Required work: Your task is to copy the lines of the data below from the line holding "open scoped InnerProductSpace ENNReal" through the line holding "(|q_x|ⁿ + |p_x|ⁿ)", inclusive, exactly and with nothing added.
● ● ● ●
import Summits.Ventures.Crystal3D.Kissing125.SearchCheck3
import HarnessLib

/-!
# The run of the growth search at `κ = 7/32`, part 234 of 256 (computational, `native_decide`)

HONEST FRAMING (cell pub-crystal3d, K-path at `h = 5/4`): this is NOT a result printed by Hales.  It is his
METHOD (arXiv:1209.6043, Theorem 3: the main estimate + the classification of the contact graphs of kissing
configurations, in the tree's form of a verified interval-arithmetic growth search, `Literature/…/KissingSearch*.lean`)
RE-RUN at the separation `5/2` instead of `2h₀ = 2.52` (largest long-side cosine `κ = 1 − (5/4)²/2 = 7/32` instead of
`κ₀ = 1031/5000`).  The declarations are namespace-shadowing COPIES of the tree's declarations (same names, inside
`namespace Summit.Ventures.Crystal3D.Kissing125[.KissingSearch]`, original docstrings and citation tags kept — the tags
name the printed METHOD step each declaration implements); the diff to the originals is stated per file.  Generated by
`HOME/lean/kissing125/gen/mkfiles.py`; audit recipe in `HOME/lean/kissing125/README.md`.  Nothing here is asserted
about GAP(1.26) or any census.

THIS FILE: part `234` of the computation `∀ i < 256, checkPart 5 256 i 60 = true` for the 7/32 checker
(`SearchCheck*.lean`): the states of the depth-`5` frontier (`21 802` states at `7/32`; `17 556` in the tree's 128-part run
at `κ₀`) with index `≡ 234 (mod 256)`, each searched with fuel `60` — `256` parts so that a part carries about the node
count of a `κ₀` part of the tree's run (the 7/32 search has ≈ `2.05×` the nodes; pilot measurement by typer-bulk g6, farm
`#eval` of a counting twin: every leaf killed by propagation or accepted as FCC/HCP, no bisection needed).  Assembled in `SearchFinal.lean`.

## References
* T. C. Hales, *A proof of Fejes Tóth's conjecture on sphere packings with kissing number twelve*,
  arXiv:1209.6043 (2012): Definition 1, Theorem 2 (main estimate `d₃`), Theorem 3, Lemmas 7–10. [`Hales2012`]
* R. E. Moore, *Interval Analysis* (1966), Theorem 3.1, §4.4. [`Moore1966`]
-/

namespace Summit.Ventures.Crystal3D.Kissing125

open Literature.Geometry.DiscreteGeometry

namespace KissingSearch

/-- **Part `234` of `256` of the growth search at `κ = 7/32` returns `true`** (frontier depth `5`, fuel `60`).
[cite: Hales2012, Theorem 3 and Lemma 8] -/
theorem checkPart_eq_true_234 : checkPart 5 256 234 60 = true := by
  native_decide

end KissingSearch

end Summit.Ventures.Crystal3D.Kissing125


import Summits.AtomisticToContinuum.FouriersLaw.Theorems.EmbeddedDrudeMourreDrudeDissolutionStubGramContinuityMarkovState
import Literature.MathematicalPhysics.KineticTheory.InfiniteChainMarkovSuperstable
import Literature.MathematicalPhysics.KineticTheory.InfiniteChainGibbsStationarityPinned
import HarnessLib

/-!
# Stub G `stub_gramContinuity`, tool 6: moments of local polynomials are bounded UNIFORMLY along
the coupling ray (line `gram-pencil-harmonic-chaos`, crux `EmbeddedDrudeMourre.DrudeDissolution`,
item stmt-AtomisticToContinuum-12593; `--supports` file, closes nothing)

WHAT. For `ω₂ > 0`, `a, b ≥ 0`, any family `ε ↦ μ_ε` of shift-invariant DLR states at `T = 1` of
`pinnedChain ω₂ (aε) (bε) 1`, `ε ∈ [0, 1]`, and every local polynomial `u ∈ 𝒫`:
`sup_{ε ∈ [0,1]} ∫ |u|^k dμ_ε < ∞` for every `k` (`pencil_uniform_moments`, registered sub-goal of
stub G) — clause (i) of stub G is `k = 2`, and the uniform `L²` bounds enter the uniform clustering
majorant of clause (ii) and the truncation argument of clause (iii).

PROOF. By `pencil_markov_state` (tool 5) `μ_ε` integrates window observables against the Markov
window densities with `h_ε ≤ B` uniformly; the tree's window bound
`lintegral_exp_bmLocalEnergy_le` then gives `μ_ε(e^{W_{x,0}/2}) ≤ B² ∫ e^{1/2} e^{-(p²/2+U_ε)/2}
≤ B² ∫ e^{1/2} e^{-(p²/2+ω₂q²/2)/2}` (`U_ε ≥ U_0`), whence uniform site moments
(`|q|, |p| ≤ c W_{x,0}`, `Wⁿ ≤ n! 2ⁿ e^{W/2}`), and the structural induction of
`measurable_and_integrable_pow_of_mem_polyObs` with uniform constants.
-/

noncomputable section

open MeasureTheory Set Filter Function Topology
open scoped InnerProductSpace ENNReal
open Literature.MathematicalPhysics.KineticTheory
open Literature.MathematicalPhysics.KineticTheory.HeatConduction
open Literature.MathematicalPhysics.KineticTheory.HeatConduction.OscillatorChain

namespace Summit.AtomisticToContinuum.FouriersLaw.Theorems.DrudeDissolution.GramPencilHarmonicChaos

/-- **Uniform site moments along the coupling ray**: for every `n` and every site `x` there is `C`
with `∫ (|q_x|ⁿ + |p_x|ⁿ) dμ_ε ≤ C` for all `ε ∈ [0, 1]` and all shift-invariant DLR states `μ_ε`
at `T = 1` of `pinnedChain ω₂ (aε) (bε) 1`. [folklore] -/
theorem pencil_uniform_site_moments {ω₂ a b : ℝ} (hω : 0 < ω₂) (ha : 0 ≤ a) (hb : 0 ≤ b)
    {μ : ℝ → Measure ChainConfig}
    (hμ : ∀ ε ∈ Set.Icc (0 : ℝ) 1, (pinnedChain ω₂ (a * ε) (b * ε) 1).IsChainGibbsMeasure 1 (μ ε) ∧
      IsShiftInvariant (μ ε)) (n : ℕ) (x : ℤ) :
    ∃ C : ℝ, ∀ ε ∈ Set.Icc (0 : ℝ) 1,
      Integrable (fun σ : ChainConfig => |(σ x).1| ^ n + |(σ x).2| ^ n) (μ ε) ∧
      ∫ σ, (|(σ x).1| ^ n + |(σ x).2| ^ n) ∂(μ ε) ≤ C := by
  classical
  obtain ⟨lam, h, B, m, lmin, -, hlmin, -, -, hall⟩ := pencil_markov_state' hω ha hb
  -- the uniform Gaussian one-site integral
  set g₀ : ℝ × ℝ → ℝ≥0∞ := fun z => ENNReal.ofReal (Real.exp ((2 : ℝ)⁻¹) *
    Real.exp (-(2 : ℝ)⁻¹ * (z.2 ^ 2 / 2 + (pinnedChain ω₂ 0 0 1).U z.1))) with hg₀
  have hI₀ : ∫⁻ z, g₀ z ≠ ∞ := by
    have h2 : (0 : ℝ) < 2 := by norm_num
    have hint : Integrable (fun z : ℝ × ℝ => Real.exp ((2 : ℝ)⁻¹) *
        Real.exp (-(2 : ℝ)⁻¹ * (z.2 ^ 2 / 2 + (pinnedChain ω₂ 0 0 1).U z.1))) :=
      ((pinnedChain ω₂ 0 0 1).integrable_siteWeight h2
        (integrable_exp_neg_pinning h2 hω le_rfl 0 1)).const_mul _
    exact ((hasFiniteIntegral_iff_ofReal (Eventually.of_forall fun z => by positivity)).1
      hint.hasFiniteIntegral).ne
  set E : ℝ≥0∞ := ENNReal.ofReal B ^ 2 * ∫⁻ z, g₀ z with hE
  have hEt : E ≠ ∞ := ENNReal.mul_ne_top (ENNReal.pow_ne_top ENNReal.ofReal_ne_top) hI₀
  -- the constants
  set Kc : ℝ := (1 + 2 / ω₂) ^ n + 3 ^ n with hKc
  have hKc0 : 0 ≤ Kc := by positivity
  refine ⟨Kc * ((n.factorial : ℝ) / (1 / 2) ^ n * E.toReal), fun ε hε => ?_⟩
  obtain ⟨hG, hS⟩ := hμ ε hε
  haveI : IsProbabilityMeasure (μ ε) := hG.1
  obtain ⟨-, hhm, hhpos, hhle, hstate⟩ := hall ε hε
  obtain ⟨hwin, -⟩ := hstate (μ ε) hG hS
  set P : OscillatorChain := pinnedChain ω₂ (a * ε) (b * ε) 1 with hP
  have haε : 0 ≤ a * ε := mul_nonneg ha hε.1
  have hbε : 0 ≤ b * ε := mul_nonneg hb hε.1
  have hUm : Measurable P.U := measurable_pinnedChain_U _ _ _ _
  have hVm : Measurable P.V := by
    show Measurable fun r : ℝ => r ^ 2 / 2 + b * ε * r ^ 4 / 4
    fun_prop
  have hU0 : ∀ r, 0 ≤ P.U r := pinnedChain_U_nonneg _ _ hω.le haε
  have hV0 : ∀ r, 0 ≤ P.V r := fun r => by
    show (0 : ℝ) ≤ r ^ 2 / 2 + b * ε * r ^ 4 / 4
    positivity
  have hVe : ∀ r, P.V (-r) = P.V r := fun r => by
    show (-r) ^ 2 / 2 + b * ε * (-r) ^ 4 / 4 = r ^ 2 / 2 + b * ε * r ^ 4 / 4
    ring
  -- the window data
  obtain ⟨k, hk⟩ : ∃ k : ℝ × ℝ → ℝ × ℝ → ℝ≥0∞, ∀ z z', k z z' =
      ENNReal.ofReal (Real.exp (-(1 : ℝ)⁻¹ * P.V (z'.1 - z.1))) := ⟨_, fun _ _ => rfl⟩
  obtain ⟨φ, hφ⟩ : ∃ φ : ℝ × ℝ → ℝ≥0∞, ∀ z, φ z = ENNReal.ofReal (h ε z) := ⟨_, fun _ => rfl⟩
  obtain ⟨w, hw⟩ : ∃ w : ℝ × ℝ → ℝ≥0∞, ∀ z, w z =
      ENNReal.ofReal (Real.exp (-(1 : ℝ)⁻¹ * (z.2 ^ 2 / 2 + P.U z.1))) := ⟨_, fun _ => rfl⟩
  obtain ⟨L, hL⟩ : ∃ L : ℝ≥0∞, L = ENNReal.ofReal (lam ε) := ⟨_, rfl⟩
  obtain ⟨D, hD⟩ : ∃ D : ℤ → ℕ → ChainConfig → ℝ≥0∞, ∀ a₀ n σ, D a₀ n σ = φ (σ a₀) * φ (σ (a₀ + n)) *
      (∏ j ∈ Finset.range n, k (σ (a₀ + j)) (σ (a₀ + j + 1)) * L⁻¹) *
      ∏ j ∈ Finset.range (n + 1), w (σ (a₀ + j)) := ⟨_, fun _ _ _ => rfl⟩
  have hwindow := hwin k φ w L D hk hφ hw hL hD
  have hφB : ∀ z, φ z ≤ ENNReal.ofReal B := fun z => by
    rw [hφ]; exact ENNReal.ofReal_le_ofReal (hhle z)
  -- the exponential moment of `W_{x,0}`, uniformly
  have hhalf0 : (0 : ℝ) < 1 / 2 := by norm_num
  have hhalf : (1 / 2 : ℝ) ≤ (2 * 1)⁻¹ := by norm_num
  have hexp := P.lintegral_exp_bmLocalEnergy_le hUm hVm one_pos hU0 hV0 hVe hw hk hφB hD hwindow
    hhalf0 hhalf x 0
  simp only [mul_zero, pow_zero, mul_one, zero_add, pow_one] at hexp
  have hg_le : ∫⁻ z : ℝ × ℝ, ENNReal.ofReal (Real.exp ((2 : ℝ)⁻¹) *
      Real.exp (-(2 : ℝ)⁻¹ * (z.2 ^ 2 / 2 + P.U z.1))) ≤ ∫⁻ z, g₀ z := by
    refine lintegral_mono fun z => ENNReal.ofReal_le_ofReal ?_
    refine mul_le_mul_of_nonneg_left (Real.exp_le_exp.2 ?_) (Real.exp_pos _).le
    have h1 : (pinnedChain ω₂ 0 0 1).U z.1 ≤ P.U z.1 := by
      show ω₂ * z.1 ^ 2 / 2 + 0 * z.1 ^ 4 / 4 ≤ ω₂ * z.1 ^ 2 / 2 + a * ε * z.1 ^ 4 / 4
      have : 0 ≤ z.1 ^ 4 := by positivity
      nlinarith
    have h2 : (0 : ℝ) < (2 : ℝ)⁻¹ := by norm_num
    nlinarith
  have hexpE : ∫⁻ σ, ENNReal.ofReal (Real.exp (1 / 2 * P.bmLocalEnergy x 0 σ)) ∂(μ ε) ≤ E :=
    hexp.trans (by rw [hE]; gcongr)
  -- integrability and the real bound for `e^{W/2}`
  have hWm : Measurable fun σ => Real.exp (1 / 2 * P.bmLocalEnergy x 0 σ) :=
    Real.measurable_exp.comp ((P.measurable_bmLocalEnergy hUm hVm x 0).const_mul _)
  have hnn : 0 ≤ᵐ[μ ε] fun σ => Real.exp (1 / 2 * P.bmLocalEnergy x 0 σ) :=
    Eventually.of_forall fun σ => (Real.exp_pos _).le
  have hintE : Integrable (fun σ => Real.exp (1 / 2 * P.bmLocalEnergy x 0 σ)) (μ ε) := by
    refine ⟨hWm.aestronglyMeasurable, ?_⟩
    rw [hasFiniteIntegral_iff_ofReal hnn]
    exact lt_of_le_of_lt hexpE hEt.lt_top
  have hleE : ∫ σ, Real.exp (1 / 2 * P.bmLocalEnergy x 0 σ) ∂(μ ε) ≤ E.toReal := by
    rw [integral_eq_lintegral_of_nonneg_ae hnn hWm.aestronglyMeasurable]
    exact ENNReal.toReal_mono hEt hexpE
  -- `|q|ⁿ + |p|ⁿ ≤ Kc Wⁿ ≤ Kc n! 2ⁿ e^{W/2}`
  have hW0 : ∀ σ, 0 ≤ P.bmLocalEnergy x 0 σ := fun σ =>
    zero_le_one.trans (one_le_bmLocalEnergy hU0 hV0 x 0 σ)
  have hpt : ∀ σ : ChainConfig, |(σ x).1| ^ n + |(σ x).2| ^ n ≤
      Kc * ((n.factorial : ℝ) / (1 / 2) ^ n * Real.exp (1 / 2 * P.bmLocalEnergy x 0 σ)) := by
    intro σ
    obtain ⟨hq, hp⟩ := abs_le_mul_bmLocalEnergy_zero_pinnedChain (b * ε) 1 hω haε x σ
    have hqm := pow_le_pow_left₀ (abs_nonneg _) hq n
    have hpm := pow_le_pow_left₀ (abs_nonneg _) hp n
    rw [mul_pow] at hqm hpm
    have h1 : |(σ x).1| ^ n + |(σ x).2| ^ n ≤ Kc * P.bmLocalEnergy x 0 σ ^ n := by
      rw [hKc, add_mul]; exact add_le_add hqm hpm
    exact h1.trans (mul_le_mul_of_nonneg_left
      (pow_le_factorial_div_pow_mul_exp hhalf0 (hW0 σ) n) hKc0)
  have hmeas : Measurable fun σ : ChainConfig => |(σ x).1| ^ n + |(σ x).2| ^ n :=
    ((measurable_pi_apply x).fst.abs.pow_const n).add ((measurable_pi_apply x).snd.abs.pow_const n)
  have hdom : Integrable (fun σ => Kc * ((n.factorial : ℝ) / (1 / 2) ^ n *
      Real.exp (1 / 2 * P.bmLocalEnergy x 0 σ))) (μ ε) := (hintE.const_mul _).const_mul _
  have hint : Integrable (fun σ : ChainConfig => |(σ x).1| ^ n + |(σ x).2| ^ n) (μ ε) := by
    refine hdom.mono' hmeas.aestronglyMeasurable (Eventually.of_forall fun σ => ?_)
    rw [Real.norm_of_nonneg (by positivity)]
    exact hpt σ
  refine ⟨hint, ?_⟩
  calc ∫ σ, (|(σ x).1| ^ n + |(σ x).2| ^ n) ∂(μ ε)
      ≤ ∫ σ, Kc * ((n.factorial : ℝ) / (1 / 2) ^ n * Real.exp (1 / 2 * P.bmLocalEnergy x 0 σ)) ∂(μ ε) :=
        integral_mono hint hdom hpt
    _ = Kc * ((n.factorial : ℝ) / (1 / 2) ^ n * ∫ σ, Real.exp (1 / 2 * P.bmLocalEnergy x 0 σ) ∂(μ ε)) := by
        rw [integral_const_mul, integral_const_mul]
    _ ≤ Kc * ((n.factorial : ℝ) / (1 / 2) ^ n * E.toReal) := by
        gcongr

/-- **Moments of local polynomials are bounded uniformly along the coupling ray** (named-hypotheses
form of the registered `pencil_uniform_moments`). [folklore] -/
theorem pencil_uniform_moments' {ω₂ a b : ℝ} (hω : 0 < ω₂) (ha : 0 ≤ a) (hb : 0 ≤ b)
    {μ : ℝ → Measure ChainConfig}
    (hμ : ∀ ε ∈ Set.Icc (0 : ℝ) 1, (pinnedChain ω₂ (a * ε) (b * ε) 1).IsChainGibbsMeasure 1 (μ ε) ∧
      IsShiftInvariant (μ ε))
    {f : ChainConfig → ℝ} (hf : f ∈ Algebra.adjoin ℝ (Set.range fun xc : ℤ × Bool =>
      fun σ : ChainConfig => if xc.2 then (σ xc.1).2 else (σ xc.1).1)) :
    Measurable f ∧ ∀ k : ℕ, ∃ M : ℝ, ∀ ε ∈ Set.Icc (0 : ℝ) 1,
      Integrable (fun σ => |f σ| ^ k) (μ ε) ∧ ∫ σ, |f σ| ^ k ∂(μ ε) ≤ M := by
  have hprob : ∀ ε ∈ Set.Icc (0 : ℝ) 1, IsProbabilityMeasure (μ ε) := fun ε hε => (hμ ε hε).1.1
  induction hf using Algebra.adjoin_induction with
  | mem f hf =>
    obtain ⟨⟨x, bb⟩, rfl⟩ := hf
    cases bb
    · simp only [Bool.false_eq_true, if_false]
      refine ⟨(measurable_pi_apply x).fst, fun k => ?_⟩
      obtain ⟨C, hC⟩ := pencil_uniform_site_moments hω ha hb hμ k x
      refine ⟨C, fun ε hε => ?_⟩
      obtain ⟨hint, hle⟩ := hC ε hε
      refine ⟨(integrable_abs_pow_of_add hint).1, le_trans ?_ hle⟩
      exact integral_mono (integrable_abs_pow_of_add hint).1 hint fun σ =>
        le_add_of_nonneg_right (by positivity)
    · simp only [if_true]
      refine ⟨(measurable_pi_apply x).snd, fun k => ?_⟩
      obtain ⟨C, hC⟩ := pencil_uniform_site_moments hω ha hb hμ k x
      refine ⟨C, fun ε hε => ?_⟩
      obtain ⟨hint, hle⟩ := hC ε hε
      refine ⟨(integrable_abs_pow_of_add hint).2, le_trans ?_ hle⟩
      exact integral_mono (integrable_abs_pow_of_add hint).2 hint fun σ =>
        le_add_of_nonneg_left (by positivity)
  | algebraMap r =>
    have hr : (algebraMap ℝ (ChainConfig → ℝ) r) = fun _ => r := rfl
    rw [hr]
    refine ⟨measurable_const, fun k => ⟨|r| ^ k, fun ε hε => ?_⟩⟩
    haveI := hprob ε hε
    refine ⟨integrable_const _, ?_⟩
    rw [integral_const, smul_eq_mul, probReal_univ, one_mul]
  | add f₁ f₂ _ _ ih₁ ih₂ =>
    refine ⟨ih₁.1.add ih₂.1, fun k => ?_⟩
    obtain ⟨M₁, hM₁⟩ := ih₁.2 k
    obtain ⟨M₂, hM₂⟩ := ih₂.2 k
    refine ⟨2 ^ (k - 1) * (M₁ + M₂), fun ε hε => ?_⟩
    obtain ⟨hi₁, hl₁⟩ := hM₁ ε hε
    obtain ⟨hi₂, hl₂⟩ := hM₂ ε hε
    have hdom : Integrable (fun σ => 2 ^ (k - 1) * (|f₁ σ| ^ k + |f₂ σ| ^ k)) (μ ε) :=
      (hi₁.add hi₂).const_mul _
    have hpt : ∀ σ, |(f₁ + f₂) σ| ^ k ≤ 2 ^ (k - 1) * (|f₁ σ| ^ k + |f₂ σ| ^ k) := fun σ => by
      rw [Pi.add_apply]
      exact (pow_le_pow_left₀ (abs_nonneg _) (abs_add_le _ _) k).trans
        (add_pow_le (abs_nonneg _) (abs_nonneg _) k)
    have hint : Integrable (fun σ => |(f₁ + f₂) σ| ^ k) (μ ε) := by
      refine hdom.mono' ((ih₁.1.add ih₂.1).abs.pow_const k).aestronglyMeasurable
        (Eventually.of_forall fun σ => ?_)
      rw [Real.norm_of_nonneg (by positivity)]
      exact hpt σ
    refine ⟨hint, ?_⟩
    calc ∫ σ, |(f₁ + f₂) σ| ^ k ∂(μ ε) ≤ ∫ σ, 2 ^ (k - 1) * (|f₁ σ| ^ k + |f₂ σ| ^ k) ∂(μ ε) :=
          integral_mono hint hdom hpt
      _ = 2 ^ (k - 1) * (∫ σ, |f₁ σ| ^ k ∂(μ ε) + ∫ σ, |f₂ σ| ^ k ∂(μ ε)) := by
          rw [integral_const_mul, integral_add hi₁ hi₂]
      _ ≤ 2 ^ (k - 1) * (M₁ + M₂) := by gcongr
  | mul f₁ f₂ _ _ ih₁ ih₂ =>
    refine ⟨ih₁.1.mul ih₂.1, fun k => ?_⟩
    obtain ⟨M₁, hM₁⟩ := ih₁.2 (2 * k)
    obtain ⟨M₂, hM₂⟩ := ih₂.2 (2 * k)
    refine ⟨M₁ + M₂, fun ε hε => ?_⟩
    obtain ⟨hi₁, hl₁⟩ := hM₁ ε hε
    obtain ⟨hi₂, hl₂⟩ := hM₂ ε hε
    have hdom : Integrable (fun σ => |f₁ σ| ^ (2 * k) + |f₂ σ| ^ (2 * k)) (μ ε) := hi₁.add hi₂
    have hpt : ∀ σ, |(f₁ * f₂) σ| ^ k ≤ |f₁ σ| ^ (2 * k) + |f₂ σ| ^ (2 * k) := fun σ => by
      rw [Pi.mul_apply, abs_mul, mul_pow, pow_mul' |f₁ σ| 2 k, pow_mul' |f₂ σ| 2 k]
      nlinarith [two_mul_le_add_sq (|f₁ σ| ^ k) (|f₂ σ| ^ k),
        mul_nonneg (pow_nonneg (abs_nonneg (f₁ σ)) k) (pow_nonneg (abs_nonneg (f₂ σ)) k)]
    have hint : Integrable (fun σ => |(f₁ * f₂) σ| ^ k) (μ ε) := by
      refine hdom.mono' ((ih₁.1.mul ih₂.1).abs.pow_const k).aestronglyMeasurable
        (Eventually.of_forall fun σ => ?_)
      rw [Real.norm_of_nonneg (by positivity)]
      exact hpt σ
    refine ⟨hint, ?_⟩
    calc ∫ σ, |(f₁ * f₂) σ| ^ k ∂(μ ε) ≤ ∫ σ, (|f₁ σ| ^ (2 * k) + |f₂ σ| ^ (2 * k)) ∂(μ ε) :=
          integral_mono hint hdom hpt
      _ = (∫ σ, |f₁ σ| ^ (2 * k) ∂(μ ε)) + ∫ σ, |f₂ σ| ^ (2 * k) ∂(μ ε) := integral_add hi₁ hi₂
      _ ≤ M₁ + M₂ := add_le_add hl₁ hl₂

/-- **Moments of local polynomials are bounded uniformly along the coupling ray** (registered
sub-goal of stub G; see `pencil_uniform_moments'`). [folklore] -/
theorem pencil_uniform_moments : ∀ ω₂ a b : ℝ, 0 < ω₂ → 0 ≤ a → 0 ≤ b →
    ∀ μ : ℝ → MeasureTheory.Measure Literature.MathematicalPhysics.KineticTheory.HeatConduction.ChainConfig,
      (∀ ε ∈ Set.Icc (0 : ℝ) 1,
        (Literature.MathematicalPhysics.KineticTheory.HeatConduction.pinnedChain
          ω₂ (a * ε) (b * ε) 1).IsChainGibbsMeasure 1 (μ ε) ∧
        Literature.MathematicalPhysics.KineticTheory.HeatConduction.IsShiftInvariant (μ ε)) →
      ∀ f ∈ Algebra.adjoin ℝ (Set.range fun xc : ℤ × Bool =>
        fun σ : Literature.MathematicalPhysics.KineticTheory.HeatConduction.ChainConfig =>
          if xc.2 then (σ xc.1).2 else (σ xc.1).1),
      Measurable f ∧ ∀ k : ℕ, ∃ M : ℝ, ∀ ε ∈ Set.Icc (0 : ℝ) 1,
        MeasureTheory.Integrable (fun σ => |f σ| ^ k) (μ ε) ∧ ∫ σ, |f σ| ^ k ∂(μ ε) ≤ M :=
  fun _ _ _ hω ha hb _ hμ _ hf => pencil_uniform_moments' hω ha hb hμ hf

end Summit.AtomisticToContinuum.FouriersLaw.Theorems.DrudeDissolution.GramPencilHarmonicChaos

end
● ● ● ●
Exercise response:
open scoped InnerProductSpace ENNReal
open Literature.MathematicalPhysics.KineticTheory
open Literature.MathematicalPhysics.KineticTheory.HeatConduction
open Literature.MathematicalPhysics.KineticTheory.HeatConduction.OscillatorChain

namespace Summit.AtomisticToContinuum.FouriersLaw.Theorems.DrudeDissolution.GramPencilHarmonicChaos

/-- **Uniform site moments along the coupling ray**: for every `n` and every site `x` there is `C`
with `∫ (|q_x|ⁿ + |p_x|ⁿ) dμ_ε ≤ C` for all `ε ∈ [0, 1]` and all shift-invariant DLR states `μ_ε`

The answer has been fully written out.